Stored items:
import Summits.BirchSwinnertonDyer.BirchSwinnertonDyer.Theorems.DefiniteThetaDerivedHeightCapIwasawaSerreCertificate
import Summits.BirchSwinnertonDyer.BirchSwinnertonDyer.Theorems.DefiniteThetaDerivedHeightCapBirthNormCompatible
import Summits.BirchSwinnertonDyer.BirchSwinnertonDyer.Theses.DefiniteTheta
import HarnessLib

/-!
# At an admissible definite datum the crux `DerivedHeightCap` reads `corank Sel_{p^∞}(V/ℚ) ≤ ord_X L_f`, and is EQUIVALENT to its stub `stub_lpCap`

Route-independent `Theorems` file (cell `b2b-bsdres`, seat `b2b-bsdres-x10b`, gen 46), part 23 of the series «tower square root»
serving crux `DerivedHeightCap` (stmt-BirchSwinnertonDyer-18438, route DefiniteTheta, line «birth»).
HONEST FRAMING: no curve asserted, no class closed, BSD not proved by any of this; `DerivedHeightCap` is NOT proved here — it is
REFORMULATED (its conclusion becomes an inequality on the `X`-adic order of one power series) and shown equivalent to the line's
remaining stub.

For an ADMISSIBLE DEFINITE DATUM `(V, p, N⁺, N⁻, K, S, T, φ)` (the crux's hypothesis block, verbatim) the theta elements are
norm-compatible at the unit root `α_p` (gen 43, `stub_normCompatible`, p747225) and `K` is imaginary quadratic, so parts 19–22 apply:

* §1 ★ `exists_powerSeries_of_admissible` — there is `L ∈ ℤ_p⟦X⟧` with `T.acOrderOfVanishing p φ α_p = ord_X L`,
  `T.VanishesToOrderAc … ρ ↔ X^ρ ∣ L`, `T.HasMuZeroAc … ↔ p ∤ L`, `θ_n^{ac} ι(θ_n^{ac}) ∈ I^ρ ∀ n ↔ ρ ≤ 2 ord_X L`;
* §2 ★★ `derivedHeightCap_iff_lpCap` — **`Theses.DefiniteTheta.DerivedHeightCap ↔` the registered signature of `stub_lpCap`** (both say
  `s ≤ ord_X L_f`, `s = V.selmerCorank p`, at every admissible datum): the skeleton `Lines/birth.lean` composes an EQUIVALENCE, so the crux is
  exactly as hard as its last stub (see the evidence memo `ev18438-lpcap-print.md` for what print gives: the stub exceeds CH15 + control by
  BD95's Tamagawa hypothesis);
* §3 `acOrderOfVanishing_lt_top_of_admissible_of_vatsal` — CONDITIONAL on the named fact `vatsal_hasMuZeroAc` (Vatsal 2003 / PW11 Thm 2.3,
  typed for square-free `N`): at an admissible datum with `N⁺N⁻` square-free, `ord_J θ^{ac}(V, K, p) < ⊤`.

## References
* [BertoliniDarmon2005] §1.2 (18)–(21), Cor. 3; [BertoliniDarmon1996] Prop. 2.7, §2.12, Conj. 4.1; [PollackWeston2011] Thm. 2.3; [Vatsal2003] Thm. 1.1.
-/

noncomputable section

open scoped BigOperators Polynomial

-- D-0017: single-problem summit, the namespace repeats the problem name by design.
set_option linter.dupNamespace false

namespace Summit.BirchSwinnertonDyer.BirchSwinnertonDyer.Theorems.TowerSqrt

open Literature.NumberTheory.EllipticCurves Literature.NumberTheory.EllipticCurves.QuadOrderTower NumberField
  Literature.NumberTheory.Automorphic Module
open Summit.BirchSwinnertonDyer.BirchSwinnertonDyer.Theorems.DerivedHeightCapNormCompatible (stub_normCompatible)

/-! ### §1 The power series of an admissible datum -/

/-- `2s ≤ o + o ↔ s ≤ o` in `ℕ∞`. [folklore] -/
theorem two_mul_le_add_self_iff (s : ℕ) (o : ℕ∞) : ((2 * s : ℕ) : ℕ∞) ≤ o + o ↔ (s : ℕ∞) ≤ o := by
  induction o using ENat.recTopCoe with
  | top => simp
  | coe m =>
    norm_cast
    omega

-- see part 8: statements over the quotients `AcLayerGroup` need a little more than the default instance budget in this import closure
set_option synthInstance.maxHeartbeats 40000 in
/-- ★ **The Iwasawa power series of an admissible definite datum**: for `(V, p, N⁺, N⁻, K, S, T, φ)` satisfying the hypothesis block of
`DerivedHeightCap` there is `L ∈ ℤ_p⟦X⟧` with `T.acOrderOfVanishing p φ α_p = ord_X L`, `T.VanishesToOrderAc p φ α_p ρ ↔ X^ρ ∣ L`,
`T.HasMuZeroAc p φ α_p ↔ p ∤ L` and `θ_n^{ac} ι(θ_n^{ac}) ∈ I^ρ ∀ n ↔ ρ ≤ 2 ord_X L` (`α_p = padicUnitRoot p (a_p)`): the block gives
`K` imaginary quadratic and (gen 43) norm-compatibility, and part 19 applies. [cite: BertoliniDarmon2005, §1.2 (18)–(21) and Cor. 3] -/
theorem exists_powerSeries_of_admissible :
    ∀ (V : WeierstrassCurve ℚ) [V.IsElliptic] [V.IsGloballyMinimal] (p : ℕ) [Fact p.Prime] (Nplus Nminus : ℕ) (K : Type) [Field K]
      [NumberField K] (S : Brandt.XiSetup Nplus Nminus) [Fintype (Brandt.ClassSet S.O)] (T : GrossPointTower K S p)
      (φ : Brandt.ClassSet S.O → ℤ),
      ((7 ≤ p ∧ V.HasGoodReductionAtPrime p ∧ ¬ (p : ℤ) ∣ V.frobeniusTrace p ∧ ¬ (p : ℤ) ∣ (V.frobeniusTrace p) ^ 2 - 1 ∧
          V.HasSurjectiveModNGaloisRep p ∧ (∀ q : ℕ, q.Prime → q ∣ V.conductorNorm ℤ → ¬ (p : ℤ) ∣ (q : ℤ) ^ 2 - 1) ∧
          ¬ p ∣ NumberField.classNumber K) ∧
        (Module.finrank ℚ K = 2 ∧ NumberField.IsTotallyComplex K ∧ NumberField.discr K < -4 ∧
          Int.gcd (NumberField.discr K) (V.conductorNorm ℤ * p) = 1) ∧
        (V.conductorNorm ℤ = Nplus * Nminus ∧ Nat.Coprime Nplus Nminus ∧ Odd Nminus.primeFactors.card ∧
          (∀ q : ℕ, q.Prime → q ∣ Nplus → ((Ideal.span {(q : ℤ)}).primesOver (NumberField.RingOfIntegers K)).ncard = 2) ∧
          (∀ q : ℕ, q.Prime → q ∣ Nminus → ((Ideal.span {(q : ℤ)}).primesOver (NumberField.RingOfIntegers K)).ncard = 1)) ∧
        (φ ≠ 0 ∧ Brandt.eigenLattice (Nplus * Nminus) (Brandt.matrix S.O) (fun n => V.LFunction n) = Submodule.span ℤ {φ})) →
      ∃ L : PowerSeries ℤ_[p],
        T.acOrderOfVanishing p φ (padicUnitRoot p (V.LFunction p)) = L.order ∧
        (∀ ρ : ℕ, T.VanishesToOrderAc p φ (padicUnitRoot p (V.LFunction p)) ρ ↔ (PowerSeries.X : PowerSeries ℤ_[p]) ^ ρ ∣ L) ∧
        (T.HasMuZeroAc p φ (padicUnitRoot p (V.LFunction p)) ↔ ¬ (PowerSeries.C (p : ℤ_[p]) : PowerSeries ℤ_[p]) ∣ L) ∧
        (∀ ρ : ℕ, (∀ n : ℕ, T.thetaAc p φ (padicUnitRoot p (V.LFunction p)) n *
            MonoidAlgebra.mapDomain (fun σ => σ⁻¹) (T.thetaAc p φ (padicUnitRoot p (V.LFunction p)) n) ∈
              augIdeal ℤ_[p] (AcLayerGroup K p (n + 1)) ^ ρ) ↔ (ρ : ℕ∞) ≤ L.order + L.order) := by
  intro V _ _ p _ Nplus Nminus K _ _ S _ T φ h
  have hnc := stub_normCompatible V p Nplus Nminus K S T φ h
  obtain ⟨-, ⟨h2, htc, -, -⟩, -, -⟩ := h
  exact exists_powerSeries_acOrderOfVanishing_eq_order p φ _ T ⟨h2, htc⟩ hnc

/-! ### §2 The crux is equivalent to its last stub -/

-- see part 8
set_option synthInstance.maxHeartbeats 40000 in
/-- ★★ **`DerivedHeightCap ↔ stub_lpCap` (registered signatures).** At every admissible datum both say `s ≤ ord_X L_f`
(`s = corank_{ℤ_p} Sel_{p^∞}(V/ℚ)`): the crux's `(s : ℕ∞) ≤ T.acOrderOfVanishing …` is `s ≤ ord_X L_f` (§1), and the stub's
`θ_n^{ac} ι(θ_n^{ac}) ∈ I^{2s} ∀ n` is `2s ≤ 2 ord_X L_f` (§1, part 18 §4). So the line «birth» decomposes the crux into two proved stubs and
one stub EQUIVALENT to the crux. [cite: BertoliniDarmon2005, §1.2 (18)–(21) and Cor. 3] [cite: BertoliniDarmon1996, §2.12 and Conj. 4.1] -/
theorem derivedHeightCap_iff_lpCap :
    Summit.BirchSwinnertonDyer.BirchSwinnertonDyer.Theses.DefiniteTheta.DerivedHeightCap ↔
      ∀ (V : WeierstrassCurve ℚ) [V.IsElliptic] [V.IsGloballyMinimal] (p : ℕ) [Fact p.Prime] (Nplus Nminus : ℕ) (K : Type) [Field K]
        [NumberField K] (S : Literature.NumberTheory.Automorphic.Brandt.XiSetup Nplus Nminus)
        [Fintype (Literature.NumberTheory.Automorphic.Brandt.ClassSet S.O)] (T : Literature.NumberTheory.EllipticCurves.GrossPointTower K S p)
        (φ : Literature.NumberTheory.Automorphic.Brandt.ClassSet S.O → ℤ),
        ((7 ≤ p ∧ V.HasGoodReductionAtPrime p ∧ ¬ (p : ℤ) ∣ V.frobeniusTrace p ∧ ¬ (p : ℤ) ∣ (V.frobeniusTrace p) ^ 2 - 1 ∧
            V.HasSurjectiveModNGaloisRep p ∧ (∀ q : ℕ, q.Prime → q ∣ V.conductorNorm ℤ → ¬ (p : ℤ) ∣ (q : ℤ) ^ 2 - 1) ∧
            ¬ p ∣ NumberField.classNumber K) ∧
          (Module.finrank ℚ K = 2 ∧ NumberField.IsTotallyComplex K ∧ NumberField.discr K < -4 ∧
            Int.gcd (NumberField.discr K) (V.conductorNorm ℤ * p) = 1) ∧
          (V.conductorNorm ℤ = Nplus * Nminus ∧ Nat.Coprime Nplus Nminus ∧ Odd Nminus.primeFactors.card ∧
            (∀ q : ℕ, q.Prime → q ∣ Nplus → ((Ideal.span {(q : ℤ)}).primesOver (NumberField.RingOfIntegers K)).ncard = 2) ∧
            (∀ q : ℕ, q.Prime → q ∣ Nminus → ((Ideal.span {(q : ℤ)}).primesOver (NumberField.RingOfIntegers K)).ncard = 1)) ∧
          (φ ≠ 0 ∧ Literature.NumberTheory.Automorphic.Brandt.eigenLattice (Nplus * Nminus)
            (Literature.NumberTheory.Automorphic.Brandt.matrix S.O) (fun n => V.LFunction n) = Submodule.span ℤ {φ})) →
        ∀ n : ℕ, T.thetaAc p φ (Literature.NumberTheory.EllipticCurves.padicUnitRoot p (V.LFunction p)) n *
            MonoidAlgebra.mapDomain (fun σ => σ⁻¹)
              (T.thetaAc p φ (Literature.NumberTheory.EllipticCurves.padicUnitRoot p (V.LFunction p)) n) ∈
          Literature.NumberTheory.EllipticCurves.augIdeal ℤ_[p] (Literature.NumberTheory.EllipticCurves.AcLayerGroup K p (n + 1)) ^
            (2 * V.selmerCorank p) := by
  unfold Summit.BirchSwinnertonDyer.BirchSwinnertonDyer.Theses.DefiniteTheta.DerivedHeightCap
  constructor
  · intro hcap V _ _ p _ Nplus Nminus K _ _ S _ T φ h
    obtain ⟨L, hord, -, -, hprod⟩ := exists_powerSeries_of_admissible V p Nplus Nminus K S T φ h
    have h1 := hcap V p Nplus Nminus K S T φ h
    rw [hord] at h1
    exact (hprod (2 * V.selmerCorank p)).mpr ((two_mul_le_add_self_iff _ _).mpr h1)
  · intro hlp V _ _ p _ Nplus Nminus K _ _ S _ T φ h
    obtain ⟨L, hord, -, -, hprod⟩ := exists_powerSeries_of_admissible V p Nplus Nminus K S T φ h
    have h1 := (hprod (2 * V.selmerCorank p)).mp (hlp V p Nplus Nminus K S T φ h)
    rw [hord]
    exact (two_mul_le_add_self_iff _ _).mp h1

/-! ### §3 Conditional on Vatsal's `μ = 0`: the order of vanishing at an admissible datum is finite -/

-- see part 8
set_option synthInstance.maxHeartbeats 40000 in
/-- **Conditional on the named fact `vatsal_hasMuZeroAc`** (Vatsal 2003 Thm 1.1 / Pollack–Weston 2011 Thm 2.3 (1), typed in the tree
for square-free `N`): at an admissible definite datum with `N⁺N⁻` square-free the anticyclotomic order of vanishing of `θ(V, K, p)` is
finite (part 21: `μ = 0 ⇒ ord_J θ^{ac} ≤ λ(L_f) < ⊤`). The block supplies Vatsal's hypotheses: `p` odd, `p ∤ N_V d_K`, `N⁺` split, `N⁻`
inert, `p ∤ a_p`, `ρ̄_{V,p}` irreducible (from surjective), `φ` a generator of the eigen-line. [cite: PollackWeston2011, Thm. 2.3] [cite: Vatsal2003, Thm. 1.1] -/
theorem acOrderOfVanishing_lt_top_of_admissible_of_vatsal :
    ∀ (V : WeierstrassCurve ℚ) [V.IsElliptic] [V.IsGloballyMinimal] (p : ℕ) [Fact p.Prime] (Nplus Nminus : ℕ) (K : Type) [Field K]
      [NumberField K] (S : Brandt.XiSetup Nplus Nminus) [Fintype (Brandt.ClassSet S.O)] (T : GrossPointTower K S p)
      (φ : Brandt.ClassSet S.O → ℤ),
      vatsal_hasMuZeroAc K S p V → Squarefree (Nplus * Nminus) →
      ((7 ≤ p ∧ V.HasGoodReductionAtPrime p ∧ ¬ (p : ℤ) ∣ V.frobeniusTrace p ∧ ¬ (p : ℤ) ∣ (V.frobeniusTrace p) ^ 2 - 1 ∧
          V.HasSurjectiveModNGaloisRep p ∧ (∀ q : ℕ, q.Prime → q ∣ V.conductorNorm ℤ → ¬ (p : ℤ) ∣ (q : ℤ) ^ 2 - 1) ∧
          ¬ p ∣ NumberField.classNumber K) ∧
        (Module.finrank ℚ K = 2 ∧ NumberField.IsTotallyComplex K ∧ NumberField.discr K < -4 ∧
          Int.gcd (NumberField.discr K) (V.conductorNorm ℤ * p) = 1) ∧
        (V.conductorNorm ℤ = Nplus * Nminus ∧ Nat.Coprime Nplus Nminus ∧ Odd Nminus.primeFactors.card ∧
          (∀ q : ℕ, q.Prime → q ∣ Nplus → ((Ideal.span {(q : ℤ)}).primesOver (NumberField.RingOfIntegers K)).ncard = 2) ∧
          (∀ q : ℕ, q.Prime → q ∣ Nminus → ((Ideal.span {(q : ℤ)}).primesOver (NumberField.RingOfIntegers K)).ncard = 1)) ∧
        (φ ≠ 0 ∧ Brandt.eigenLattice (Nplus * Nminus) (Brandt.matrix S.O) (fun n => V.LFunction n) = Submodule.span ℤ {φ})) →
      T.acOrderOfVanishing p φ (padicUnitRoot p (V.LFunction p)) < ⊤ := by
  intro V _ _ p _ Nplus Nminus K _ _ S _ T φ hV hsqf h
  have hnc := stub_normCompatible V p Nplus Nminus K S T φ h
  obtain ⟨⟨h7, hgood, hap, -, hsurj, -, -⟩, ⟨h2, htc, -, hgcd⟩, ⟨hN, -, -, hsplit, hinert⟩, ⟨hφ0, hφ⟩⟩ := h
  have hK : IsImaginaryQuadratic K := ⟨h2, htc⟩
  have hp2 : p ≠ 2 := by omega
  have hpN : ¬ p ∣ Nplus * Nminus := by
    rw [← hN]
    exact not_dvd_conductorNorm_of_hasGoodReductionAtPrime V hgood
  have hap' : ¬ (p : ℤ) ∣ V.LFunction p := by
    rw [WeierstrassCurve.LFunction_apply_prime_eq_frobeniusTrace V p hgood]
    exact hap
  -- `(N p, d_K) = 1` as a coprimality of naturals
  have hcop : (Nplus * Nminus * p).Coprime (NumberField.discr K).natAbs := by
    have h1 : Int.gcd (V.conductorNorm ℤ * p) (NumberField.discr K) = 1 := by rw [Int.gcd_comm]; exact hgcd
    rw [hN, Int.gcd_eq_natAbs] at h1
    have h2 : (((Nplus * Nminus : ℕ) : ℤ) * (p : ℤ)).natAbs = Nplus * Nminus * p := by
      rw [Int.natAbs_mul, Int.natAbs_natCast, Int.natAbs_natCast]
    rw [h2] at h1
    exact h1
  have hirr : V.HasIrreducibleModPGaloisRep p := hasIrreducibleModPGaloisRep_of_hasSurjectiveModNGaloisRep V p hsurj
  have hmu : T.HasMuZeroAc p φ (padicUnitRoot p (V.LFunction p)) :=
    hV hK hp2 hN.symm hsqf hcop hpN hsplit hinert hap' hirr φ hφ0 hφ T
  exact acOrderOfVanishing_lt_top_of_hasMuZeroAc K p Nplus Nminus S T φ _ hnc hmu

end Summit.BirchSwinnertonDyer.BirchSwinnertonDyer.Theorems.TowerSqrt

end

*WHAT TO PRODUCE*. A single number is required: the count of lines in the entries that include the word "hinert".

*SOLUTION TO THE PROBLEM*. 2